TO DO:
Only the lines holding the string "hsubc" are needed; copy each of them from the data.
### DATA UNDER STUDY ###
import Summits.Schanuel.Schanuel.Theorems.ZilberEacParamFibreCurveZerosPos
import Summits.Schanuel.Schanuel.Theorems.ZilberEacParamFibreCurveGrowthSub
import Summits.Schanuel.Schanuel.Theorems.ZilberEacParamFibreCurve
import HarnessLib

/-!
# Polynomially parametrised base curves, XXXI: fibre curves over a polynomial curve in the
# VANISHING-PHASE class — density from the sub-leading order

HONEST FRAMING.  Cell `pub-schanuel` (Zilber's Exponential-Algebraic Closedness, case ladder;
host summit Schanuel), seat 2, gen 20.  File XXI decided Mantova–Masser's density question for
`S(g; Q) = {(g₀(t), g₁(t), y₀, y₁) : Q(t, y₀) = 0}`, `Q ∈ ℂ[t, y₀]`, under the phase condition
`d ∤ n ∨ Re(lc(g₁)(i/lc(g₀))^{n/d}) ≠ 0` (`d = deg g₀ ≥ 2`, `n = deg g₁`).  Here: the
complementary VANISHING-PHASE class `d ∣ n`, `Re(lc(g₁)(i/lc(g₀))^{n/d}) = 0`, at the next order.
THEOREM (`unprojectedDense_paramSurface₃_of_y0_subleading`): if moreover the sub-leading
coefficients are not in the ratio `n : d`,

  `d · lc(g₀) · (g₁)_{n-1} ≠ n · lc(g₁) · (g₀)_{d-1}`,

and `Q ∈ ℂ[t, y₀]` is irreducible with two `y₀`-degrees, then the exponential points of `S(g; Q)`
are Zariski dense.  PROOF: the zeros `t_k` of `Q(t, e^{g₀(t)})` on a root direction `ω` satisfy
`t_k = (n_k + 1) ω + τ + o(1)`, `τ = -(g₀)_{d-1}/(d lc(g₀))` (file XXIX); along them
`Re g₁(t_k) = ρ^n Re(lc(g₁)ω^n) + ρ^{n-1} Re(((g₁)_{n-1} + n lc(g₁) τ) ω^{n-1}) + O(ρ^{n-2})`, the
first term VANISHES on every root direction (the phase is zero), and since `d ∤ n - 1` a root
direction with non-vanishing second coefficient exists (gen 19's `exists_rootDirection_re_neg_of_not_dvd`)
exactly when `(g₁)_{n-1} + n lc(g₁) τ ≠ 0`, i.e. under the displayed condition; THEOREM G in `x₁`
(file XXX) finishes.  Notably this covers EQUAL degrees with REAL leading ratio `λ` as soon as
`(g₁)_{n-1} ≠ λ (g₀)_{n-1}` ("curved real lines", e.g. `(t², √2 t² + t)`), where straight real lines
needed the real-line technology of gens 10–18.  What stays OPEN: `d lc(g₀)(g₁)_{n-1} = n lc(g₁)(g₀)_{d-1}`
with vanishing phase (the next Puiseux orders; e.g. `(t², i t⁴)`, a graph `x₁ = i x₀²`, is gen 18's
degenerate graph class), general algebraic base curves, Fib(3,2), EC(3,2).  Mantova–Masser's
question is OPEN in general (PLMS 2024 §1 p. 5); NOT Schanuel's conjecture (neither used nor
implied; EAC ⇏ SC).
-/

noncomputable section

open Filter Topology Metric Set Complex MvPolynomial
open Literature.NumberTheory.Transcendental Literature.ModelTheory.Zilber
open Literature.ModelTheory.ExponentialFields

set_option linter.dupNamespace false

namespace Summit.Schanuel.Schanuel.Theorems

/-! ## Part A. Escaping exponential points at the sub-leading order -/

/-- `d ≥ 2`, `d ∣ n`, `n ≥ 1` ⟹ `d ∤ n - 1`. -/
theorem not_dvd_pred_of_dvd {d n : ℕ} (hd : 2 ≤ d) (hn : 1 ≤ n) (hdn : d ∣ n) : ¬ d ∣ (n - 1) := by
  intro h
  have h1 : d ∣ n - (n - 1) := Nat.dvd_sub hdn h
  rw [show n - (n - 1) = 1 by omega] at h1
  have := Nat.le_of_dvd one_pos h1
  omega

/-- **Zeros of `Q(t, e^{g₀(t)})` located to `o(1)`, with escape of `g₁` at the sub-leading order.**
`deg g₀ = d ≥ 2`, `deg g₁ = n ≥ 2`, `Q ∈ ℂ[t, y₀]` with two monomials of different `y₀`-degree,
`ω` a root direction of `lc(g₀) X^d` with VANISHING phase `Re(lc(g₁) ω^n) = 0` and non-vanishing
second coefficient `Re(((g₁)_{n-1} + n lc(g₁) τ) ω^{n-1}) ≠ 0`, `τ = -(g₀)_{d-1}/(d lc(g₀))`.
Then there are `t_k` with `Q(t_k; e^{g₀(t_k)}, e^{g₁(t_k)}) = 0` and
`|Re g₁(t_k)|/log(2 + ‖g₁(t_k)‖) → ∞`. (new) -/
theorem exists_paramSurface_expPoints_of_y0_subleading (g₀ g₁ : Polynomial ℂ)
    (hd : 2 ≤ g₀.natDegree) (hn : 2 ≤ g₁.natDegree) (Q : MvPolynomial (Fin 3) ℂ)
    (hQ2 : ∀ m ∈ Q.support, m 2 = 0) (h1 : ∃ m ∈ Q.support, ∃ m' ∈ Q.support, m 1 ≠ m' 1)
    {ω : ℂ} {σ : ℤ} (hσ : σ = 1 ∨ σ = -1)
    (hω : g₀.leadingCoeff * ω ^ g₀.natDegree = 2 * Real.pi * I * σ)
    (hre0 : (g₁.leadingCoeff * ω ^ g₁.natDegree).re = 0)
    (hc : ((g₁.coeff (g₁.natDegree - 1) + g₁.natDegree * g₁.leadingCoeff *
      (-(g₀.coeff (g₀.natDegree - 1) / (g₀.natDegree * g₀.leadingCoeff)))) *
        ω ^ (g₁.natDegree - 1)).re ≠ 0) :
    ∃ t : ℕ → ℂ, (∀ k, MvPolynomial.eval ![t k, exp (g₀.eval (t k)), exp (g₁.eval (t k))] Q = 0) ∧
      Tendsto (fun k => |(g₁.eval (t k)).re| / Real.log (2 + ‖g₁.eval (t k)‖)) atTop atTop := by
  classical
  -- coefficient polynomials and exponents (as in file XXI)
  set q : (Fin 3 →₀ ℕ) → Polynomial ℂ := fun m =>
    Polynomial.C (Q.coeff m) * Polynomial.X ^ (m 0) with hq_def
  set e : (Fin 3 →₀ ℕ) → ℕ := fun m => m 1 with he_def
  have hq_deg : ∀ m ∈ Q.support, (q m).natDegree = m 0 := fun m hm =>
    Polynomial.natDegree_C_mul_X_pow _ _ (MvPolynomial.mem_support_iff.1 hm)
  have hq_lc : ∀ m, (q m).leadingCoeff = Q.coeff m := fun m =>
    Polynomial.leadingCoeff_C_mul_X_pow _ _
  obtain ⟨μ, κ, hκ, ma, hma, mc, hmc, hjne, hja, hjc⟩ := exists_upper_edge Q.support e
    (fun m => m 0) h1
  have hκ' : ∀ m ∈ Q.support, ((q m).natDegree : ℝ) + μ * e m ≤ κ := fun m hm => by
    rw [hq_deg m hm]; exact hκ m hm
  set Jt := Q.support.filter (fun m => ((q m).natDegree : ℝ) + μ * e m = κ) with hJt
  set Qμ : Polynomial ℂ := ∑ m ∈ Jt, Polynomial.C (q m).leadingCoeff * Polynomial.X ^ (e m)
    with hQμ
  have hmem_top : ∀ {m}, m ∈ Q.support → ((m 0 : ℝ) + μ * e m = κ) → m ∈ Jt := fun {m} hm h =>
    Finset.mem_filter.2 ⟨hm, by rw [hq_deg m hm]; exact h⟩
  have hmaT : ma ∈ Jt := hmem_top hma hja
  have hmcT : mc ∈ Jt := hmem_top hmc hjc
  have hinj : ∀ m ∈ Jt, ∀ m' ∈ Jt, e m = e m' → m = m' := by
    intro m hm m' hm' hee
    obtain ⟨hmM, hmt⟩ := Finset.mem_filter.1 hm
    obtain ⟨hm'M, hm't⟩ := Finset.mem_filter.1 hm'
    have h0eq : m 0 = m' 0 := by
      rw [hq_deg m hmM] at hmt; rw [hq_deg m' hm'M] at hm't
      rw [hee] at hmt
      have : (m 0 : ℝ) = m' 0 := by linarith
      exact_mod_cast this
    have h1eq : m 1 = m' 1 := hee
    have h2eq : m 2 = m' 2 := by rw [hQ2 m hmM, hQ2 m' hm'M]
    ext i
    fin_cases i
    · exact h0eq
    · exact h1eq
    · exact h2eq
  have hcoeff : ∀ m₁ ∈ Jt, Qμ.coeff (e m₁) = Q.coeff m₁ := by
    intro m₁ hm₁
    rw [hQμ, Polynomial.finsetSum_coeff, Finset.sum_eq_single m₁]
    · rw [Polynomial.coeff_C_mul, Polynomial.coeff_X_pow, if_pos rfl, mul_one, hq_lc]
    · intro m hm hne
      rw [Polynomial.coeff_C_mul, Polynomial.coeff_X_pow, if_neg, mul_zero]
      exact fun h => hne (hinj m hm m₁ hm₁ h.symm)
    · intro h; exact (h hm₁).elim
  have hca : Qμ.coeff (e ma) ≠ 0 := by
    rw [hcoeff ma hmaT]; exact MvPolynomial.mem_support_iff.1 hma
  have hcc : Qμ.coeff (e mc) ≠ 0 := by
    rw [hcoeff mc hmcT]; exact MvPolynomial.mem_support_iff.1 hmc
  obtain ⟨θ, hθ0, hθ⟩ : ∃ θ : ℂ, θ ≠ 0 ∧ Qμ.eval θ = 0 := by
    rcases lt_or_gt_of_ne hjne with hlt | hgt
    · exact exists_root_ne_zero_of_coeff_ne_zero (e mc) Qμ (e ma) hlt hca hcc
    · exact exists_root_ne_zero_of_coeff_ne_zero (e ma) Qμ (e mc) hgt hcc hca
  have hQ : Qμ ≠ 0 := fun h => hca (by rw [h, Polynomial.coeff_zero])
  -- located zeros
  obtain ⟨t, ns, hns, ht, hpos⟩ := exists_zeros_log_dir_pos g₀ hd Q.support q e μ κ hκ' hθ0 hθ hQ
    ω σ hσ hω
  refine ⟨t, fun k => ?_, ?_⟩
  · rw [eval₃_eq_sum_coeffPoly_of_y0 Q hQ2]
    have h := ht k
    simpa only [hq_def, he_def, ← Complex.exp_nat_mul, Polynomial.eval_mul, Polynomial.eval_C,
      Polynomial.eval_pow, Polynomial.eval_X] using h
  · -- growth at the sub-leading order
    have hρ : Tendsto (fun k => ((ns k : ℝ)) + 1) atTop atTop :=
      tendsto_atTop_add_const_right _ _ (tendsto_natCast_atTop_atTop.comp hns)
    refine tendsto_growth_eval_of_subleading g₁ hn ω _ hre0 hc hρ ?_
    refine hpos.congr fun k => ?_
    rw [natCast_add_one_eq_ofReal]

/-! ## Part B. The density theorems in the vanishing-phase class -/

section Main

variable (g₀ g₁ : Polynomial ℂ) {Q : MvPolynomial (Fin 3) ℂ}

/-- **MAIN THEOREM (fibre curves over a polynomial curve, vanishing phase, sub-leading order).**
`d = deg g₀ ≥ 2`, `n = deg g₁ ≥ 1`, `d ∣ n`, `Re(lc(g₁)(i/lc(g₀))^{n/d}) = 0` (the phase VANISHES),
and `d · lc(g₀) · (g₁)_{n-1} ≠ n · lc(g₁) · (g₀)_{d-1}`; `Q ∈ ℂ[t, y₀]` (no `y₁`) irreducible with two
monomials of different `y₀`-degree ⟹ the exponential points of
`S(g; Q) = {(g₀(t), g₁(t), y₀, y₁) : Q(t, y₀) = 0}` are Zariski dense.
[cite: MantovaMasser2023, §1 Further remarks, p. 5 (the question, open in general)] (new) -/
theorem unprojectedDense_paramSurface₃_of_y0_subleading (hd : 2 ≤ g₀.natDegree)
    (hn : 1 ≤ g₁.natDegree) (hdvd : g₀.natDegree ∣ g₁.natDegree)
    (hph0 : (g₁.leadingCoeff * (I / g₀.leadingCoeff) ^ (g₁.natDegree / g₀.natDegree)).re = 0)
    (hsub : (g₀.natDegree : ℂ) * g₀.leadingCoeff * g₁.coeff (g₁.natDegree - 1) ≠
      (g₁.natDegree : ℂ) * g₁.leadingCoeff * g₀.coeff (g₀.natDegree - 1))
    (hirr : Irreducible Q) (hQ2 : ∀ m ∈ Q.support, m 2 = 0)
    (h1 : ∃ m ∈ Q.support, ∃ m' ∈ Q.support, m 1 ≠ m' 1) :
    UnprojectedDense {w : Fin 2 ⊕ Fin 2 → ℂ | ∃ t : ℂ, w (Sum.inl 0) = g₀.eval t ∧
      w (Sum.inl 1) = g₁.eval t ∧
      MvPolynomial.eval (Fin.cases t (fun i => w (Sum.inr i)) : Fin 3 → ℂ) Q = 0} := by
  have hg₀ : 1 ≤ g₀.natDegree := by omega
  have hg0 : g₀ ≠ 0 := by rintro rfl; rw [Polynomial.natDegree_zero] at hd; omega
  have ha0 : g₀.leadingCoeff ≠ 0 := Polynomial.leadingCoeff_ne_zero.2 hg0
  have hdC : (g₀.natDegree : ℂ) ≠ 0 := Nat.cast_ne_zero.2 (by omega)
  have hnd : g₀.natDegree ≤ g₁.natDegree := Nat.le_of_dvd (by omega) hdvd
  have hn2 : 2 ≤ g₁.natDegree := le_trans hd hnd
  -- the second coefficient
  set c : ℂ := g₁.coeff (g₁.natDegree - 1) + g₁.natDegree * g₁.leadingCoeff *
    (-(g₀.coeff (g₀.natDegree - 1) / (g₀.natDegree * g₀.leadingCoeff))) with hc_def
  have hc0 : c ≠ 0 := by
    intro h0
    apply hsub
    have h2 : (g₀.natDegree : ℂ) * g₀.leadingCoeff * c = 0 := by rw [h0, mul_zero]
    rw [hc_def] at h2
    field_simp at h2
    linear_combination h2
  obtain ⟨ω, σ, hσ, hω, hre⟩ := exists_rootDirection_re_neg_of_not_dvd g₀.leadingCoeff c ha0 hc0
    hd (not_dvd_pred_of_dvd hd hn hdvd)
  have hre0 : (g₁.leadingCoeff * ω ^ g₁.natDegree).re = 0 := by
    rw [re_mul_rootDirection_pow_of_dvd ha0 (by omega) hdvd hω, hph0, mul_zero]
  obtain ⟨t, ht, hgr⟩ := exists_paramSurface_expPoints_of_y0_subleading g₀ g₁ hd hn2 Q hQ2 h1
    hσ hω hre0 (by rw [← hc_def]; exact hre.ne)
  exact unprojectedDense_paramSurface₃_of_expPoints₁ g₀ g₁ Q ht hgr
    (isIrreducibleClosed_paramSurface₃ g₀ g₁ hg₀ hirr)
    (by rw [zariskiDim_paramSurface₃ g₀ g₁ hg₀ hirr])

/-- **Independence for equal degrees from the sub-leading coefficients.**  If
`deg g₀ = deg g₁ = n ≥ 2` and `lc(g₀) (g₁)_{n-1} ≠ lc(g₁) (g₀)_{n-1}`, then no relation
`m₀ g₀ + m₁ g₁ = c` with `m ∈ ℤ² ∖ 0` holds. (new) -/
theorem paramCurve_indep_of_subleading (hd : 2 ≤ g₀.natDegree) (heq : g₁.natDegree = g₀.natDegree)
    (hsub : g₀.leadingCoeff * g₁.coeff (g₁.natDegree - 1) ≠
      g₁.leadingCoeff * g₀.coeff (g₀.natDegree - 1))
    (m : Fin 2 → ℤ) (hm : m ≠ 0) (c : ℂ) :
    Polynomial.C (m 0 : ℂ) * g₀ + Polynomial.C (m 1 : ℂ) * g₁ ≠ Polynomial.C c := by
  intro h
  set n := g₀.natDegree with hn
  have hn1 : g₁.natDegree - 1 = n - 1 := by rw [heq]
  rw [hn1] at hsub
  -- coefficients of `t^n` and `t^{n-1}`
  have htop := congrArg (fun p => p.coeff n) h
  have hsubc := congrArg (fun p => p.coeff (n - 1)) h
  simp only [Polynomial.coeff_add, Polynomial.coeff_C_mul, Polynomial.coeff_C] at htop hsubc
  rw [if_neg (by omega : n ≠ 0)] at htop
  rw [if_neg (by omega : n - 1 ≠ 0)] at hsubc
  have hlc0 : g₀.coeff n = g₀.leadingCoeff := by rw [Polynomial.leadingCoeff, hn]
  have hlc1 : g₁.coeff n = g₁.leadingCoeff := by rw [Polynomial.leadingCoeff, heq]
  rw [hlc0, hlc1] at htop
  -- the `2 × 2` system has nonzero determinant
  have hm0 : (m 0 : ℂ) = 0 := by
    have e1 : (m 0 : ℂ) * (g₀.leadingCoeff * g₁.coeff (n - 1) - g₁.leadingCoeff * g₀.coeff (n - 1)) =
        0 := by linear_combination g₁.coeff (n - 1) * htop - g₁.leadingCoeff * hsubc
    exact (mul_eq_zero.1 e1).resolve_right (sub_ne_zero.2 hsub)
  have hm1 : (m 1 : ℂ) = 0 := by
    have e1 : (m 1 : ℂ) * (g₀.leadingCoeff * g₁.coeff (n - 1) - g₁.leadingCoeff * g₀.coeff (n - 1)) =
        0 := by linear_combination g₀.leadingCoeff * hsubc - g₀.coeff (n - 1) * htop
    exact (mul_eq_zero.1 e1).resolve_right (sub_ne_zero.2 hsub)
  apply hm
  funext i
  fin_cases i
  · exact_mod_cast hm0
  · exact_mod_cast hm1

/-- **Mantova–Masser's question in the vanishing-phase class: case ∧ dense.**  As the main
theorem, plus a nonzero fibre root over infinitely many `t`; then `S(g; Q)` is in the case
(dim-π-S-1-free) AND its exponential points are Zariski dense.  (For `deg g₀ = deg g₁` the
hypothesis reads `lc(g₀)(g₁)_{n-1} ≠ lc(g₁)(g₀)_{n-1}`, and independence of the base curve
follows from it.) [cite: MantovaMasser2023, §1 Further remarks, p. 5 (the question, open in
general)] (new) -/
theorem unprojectedDensityQuestion_instance_paramSurface₃_of_y0_subleading (hd : 2 ≤ g₀.natDegree)
    (hn : 1 ≤ g₁.natDegree) (hdvd : g₀.natDegree ∣ g₁.natDegree)
    (hph0 : (g₁.leadingCoeff * (I / g₀.leadingCoeff) ^ (g₁.natDegree / g₀.natDegree)).re = 0)
    (hsub : (g₀.natDegree : ℂ) * g₀.leadingCoeff * g₁.coeff (g₁.natDegree - 1) ≠
      (g₁.natDegree : ℂ) * g₁.leadingCoeff * g₀.coeff (g₀.natDegree - 1))
    (hirr : Irreducible Q) (hQ2 : ∀ m ∈ Q.support, m 2 = 0)
    (h1 : ∃ m ∈ Q.support, ∃ m' ∈ Q.support, m 1 ≠ m' 1)
    (hfib : Set.Infinite {t : ℂ | ∃ y : ℂ, y ≠ 0 ∧ MvPolynomial.eval ![t, y, 1] Q = 0}) :
    MMCaseDimPiOneFree {w : Fin 2 ⊕ Fin 2 → ℂ | ∃ t : ℂ, w (Sum.inl 0) = g₀.eval t ∧
        w (Sum.inl 1) = g₁.eval t ∧
        MvPolynomial.eval (Fin.cases t (fun i => w (Sum.inr i)) : Fin 3 → ℂ) Q = 0} ∧
      UnprojectedDense {w : Fin 2 ⊕ Fin 2 → ℂ | ∃ t : ℂ, w (Sum.inl 0) = g₀.eval t ∧
        w (Sum.inl 1) = g₁.eval t ∧
        MvPolynomial.eval (Fin.cases t (fun i => w (Sum.inr i)) : Fin 3 → ℂ) Q = 0} := by
  refine ⟨mmCase_paramSurface₃_of_y0 g₀ g₁ (by omega) ?_ hirr hfib,
    unprojectedDense_paramSurface₃_of_y0_subleading g₀ g₁ hd hn hdvd hph0 hsub hirr hQ2 h1⟩
  by_cases hne : g₀.natDegree = g₁.natDegree
  · refine paramCurve_indep_of_subleading g₀ g₁ hd hne.symm ?_
    intro h
    apply hsub
    rw [← hne] at h ⊢
    rw [mul_assoc, mul_assoc, h]
  · exact paramCurve_indep_of_ne g₀ g₁ (by omega) hn hne

end Main

end Summit.Schanuel.Schanuel.Theorems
###
TASK OUTPUT:
  have hsubc := congrArg (fun p => p.coeff (n - 1)) h
  simp only [Polynomial.coeff_add, Polynomial.coeff_C_mul, Polynomial.coeff_C] at htop hsubc
  rw [if_neg (by omega : n - 1 ≠ 0)] at hsubc
        0 := by linear_combination g₁.coeff (n - 1) * htop - g₁.leadingCoeff * hsubc
        0 := by linear_combination g₀.leadingCoeff * hsubc - g₀.coeff (n - 1) * htop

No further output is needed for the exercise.